### WHAT IS BEING ASKED
In the data below, one line contains "the periodic susceptibility" and a later one contains "does not depend". Print both, with every line between them, exactly and alone.

### DATASET

import Literature.Probability.LatticeModels.LayeredPlaneRotatorPeriodicSusceptibility
import Literature.Probability.LatticeModels.PlaneRotatorPeriodicSusceptibility
import HarnessLib

/-!
# The Simon–Lieb dichotomy for the LAYERED plane rotator in three dimensions, at every interlayer coupling:
# `χ^{3D,free} < ∞ ⇔` one CUBE number `< 1 ⇔ χ^{3D,per}` bounded; translation invariance on the torus

Topic `Literature/Probability/LatticeModels`. B. Simon, Comm. Math. Phys. **77** (1980) 111, Thm 1.3 (summable
two-point function ⇔ a separating shell sum `< 1` ⇒ exponential decay) [Simon1980CMP]; E. H. Lieb, ibid. 127, eq. (23),
Theorem 4 and p. 128 (boxes: the finite algorithm; shell–shell bonds in `H_C`) [Lieb1980]; J. Ginibre, Comm. Math.
Phys. **16** (1970) 310, Prop. 3 and Example 4 (monotonicity of rotator correlations in ferromagnetic couplings)
[Ginibre1970]; J. Fröhlich, R. Israel, E. H. Lieb, B. Simon, Comm. Math. Phys. **62** (1978) 1, Thms. 4.6–4.7
(anisotropic Gaussian domination: the long-range-order floor) [FILS1978]; S. Friedli, Y. Velenik (CUP 2017) §3.1
(the torus is invariant under translations) [FriedliVelenik2017]; layered couplings `(J, J, εJ)` of L. L. Liu,
H. E. Stanley [LiuStanley1972].

`LayeredPlaneRotatorSusceptibility.lean` (free / infinite volume) and `LayeredPlaneRotatorPeriodicSusceptibility.lean`
(the torus) compare the layered rotator `(βJ∥, βJ∥, βJ⊥)` on `ℤ³` with its single layer and prove the converse
direction «summable ⇒ bounded» only at WEAK interlayer coupling (`∃ δ > 0`, slab criterion read from a two-dimensional
box). This file removes the qualifier: the equivalence holds at EVERY `J⊥ ≥ 0`, by running Lieb's finite algorithm with
CUBES `[−R, R]³`.

* §1 **Translation invariance on the torus** (`BondSystem.expectJ_eq_of_automorphism`: a coupling-preserving
  automorphism of any finite bond system leaves every Gibbs expectation invariant — relabelling `θ ↦ θ ∘ e` preserves the
  Haar measure; `torusXY_expectJ_cosDiff_add_right` for the translations of `torusXY d L`): hence
  `AnisotropicRotator.corr K (x + c) (y + c) = corr K x y`, the periodic susceptibility `χ^{per}_L(x) = ∑_y corr K x y`
  does not depend on `x` (`sum_corr_eq_sum_corr_zero`) and **`plateau_L(K) = χ^{per}_L(0)/L³` exactly**
  (`plateau_eq_sum_corr_zero_div`); so `δ ≤ plateau_L ⇒ δ·L³ ≤ χ^{per}_L(0)` at the ORIGIN
  (`mul_pow_le_sum_corr_zero_of_le_plateau`), and the reflection-positivity floor makes `χ^{3D,per}_L(0)` itself exceed
  every bound (`torus_susceptibility_zero_unbounded_of_log_floor`).
* §2 **Simon's inequality in infinite volume for anisotropic boxes** (`aboxShellSum_layered_le_sum_shell_infTwoPointLayered`):
  Lieb's number of the reference box `∏[−R_i, R_i]` (shell–shell bonds removed) is at most the shell sum of the
  infinite-volume free two-point function, `S_{Rv}(β; J∥, J⊥) ≤ ∑_{b ∈ shell(Rv)} G^{3D,free,∞}(0, b)` (Griffiths–Ginibre).
  For CUBES `Rv = (R, R, R)` the shell is the sup-sphere `‖b‖_∞ = R` (`aboxShellSum_cube_le_sum_sphere_infTwoPointLayered`);
  the spheres are disjoint and exhaust `ℤ³`, so a summable `G^{3D,free,∞}(0, ·)` has sphere sums `→ 0` and SOME cube
  number is `< 1` (`exists_cube_lt_one_of_summable_layered`). (The SLABS `(R, R, 1)` of
  `PlaneRotatorLiebSlabCriterion.lean` cannot give this converse: their shell contains the two full layers `ℓ = ±1` of the
  box, whose `G`-sum tends to the positive constant `2∑_{x ∈ ℤ²} G(0, (x, 1))` as `R → ∞`, not to `0`.)
* §3 **One cube number `< 1` ⇒ exponential decay ⇒ summable** (`infTwoPointLayered_le_pow_aboxShellSum`,
  `aIndex_const`, `infTwoPointLayered_le_pow_cube`, `summable_layered_of_cube_lt_one`) and the DICHOTOMY
  **`summable_layered_iff_exists_cube_lt_one`**: `∑_z G^{3D,free,∞}_{β;J∥,J⊥}(0, z) < ∞ ⇔ ∃ R ≥ 1, S_{(R,R,R)} < 1` —
  Lieb's finite algorithm terminates EXACTLY on a finite free susceptibility, for every `β, J∥, J⊥ ≥ 0` (the
  three-dimensional layered twin of `summable_infTwoPoint_iff`).
* §4 **The periodic object** (`AnisotropicRotator.corr_layered_le_pow_cube`: the torus cube criterion =
  `torusXY_expectJ_cosDiff_le_pow_aboxShellSum` of `AnisotropicPlaneRotatorTorusBoxCriterion.lean` with `Rv = (R,R,R)`;
  `sum_corr_le_tsum_of_corr_le_pow_cube`; `exists_torus_susceptibility_bound_of_summable_layered`): a summable free
  two-point function bounds `χ^{3D,per}_L(x)` uniformly in `L ≥ 2R + 2` and `x`; with
  `summable_infTwoPointLayered_of_torus_susceptibility_le` of `LayeredPlaneRotatorPeriodicSusceptibility.lean` the other way,
  **`torus_susceptibility_bounded_iff_summable_layered`** holds for ALL `β, J∥, J⊥ ≥ 0`; the plateau is `O(L⁻³)` whenever
  the free two-point function is summable (`plateau_le_of_summable_layered`, `plateau_eventually_le_of_summable_layered`),
  and in the region of the Fröhlich–Israel–Lieb–Simon / Kennedy–Lieb–Shastry floor the free two-point function is NOT
  summable and EVERY cube number is `≥ 1` (`not_summable_layered_of_log_floor`, `one_le_cube_of_log_floor`: the
  algorithm never terminates in the ordered phase).
* §5 **Every dimension** (`PlaneRotator.summable_infTwoPoint_iff_exists_cube_lt_one`,
  `torusXY_susceptibility_bounded_iff_summable_infTwoPoint`, `torusXY_susceptibility_bounded_iff_exists_cube_lt_one`): for
  the ISOTROPIC free rotator on `ℤ^ν` the finite algorithm with cubes terminates exactly on `χ < ∞`, and the periodic
  susceptibility on `(ℤ/Lℤ)^d` is eventually bounded exactly then — the `ν = 2` restriction of `summable_infTwoPoint_iff` /
  `torus_susceptibility_bounded_iff_summable_infTwoPoint` removed.

In words (classical layered XY comparison model of the `hubbard-tc` cell, MO-S3 2D→3D grammar): for the layered
comparison model the susceptibility-divergence threshold `T_χ^{3D}(J∥, J⊥)` is ONE boundary-condition-independent object
for every anisotropy — periodic = free = Lieb–Simon finite algorithm with cubes — with `T_LRO^{3D,per} ≤ T_χ^{3D}`,
`T_χ^{3D}(J∥, J⊥) ≥ T_χ^{2D}(J∥)` for every `J⊥ ≥ 0` (`summable_layer_of_summable_layered`), and
`T_χ^{3D} → T_χ^{2D}(J∥)` as `J⊥ → 0` (`summable_layer_iff_summable_layered_weak`).

## What this is not

Classical comparison model only; statements about susceptibility / long-range-order thresholds of the layered rotator,
not a `T_c`, not a Kosterlitz–Thouless window; every constant `C` below is qualitative in `L` (a lattice sum of a
geometric profile), no number is asserted; nothing electronic.
-/

noncomputable section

### ANSWER
  `AnisotropicRotator.corr K (x + c) (y + c) = corr K x y`, the periodic susceptibility `χ^{per}_L(x) = ∑_y corr K x y`
  does not depend on `x` (`sum_corr_eq_sum_corr_zero`) and **`plateau_L(K) = χ^{per}_L(0)/L³` exactly**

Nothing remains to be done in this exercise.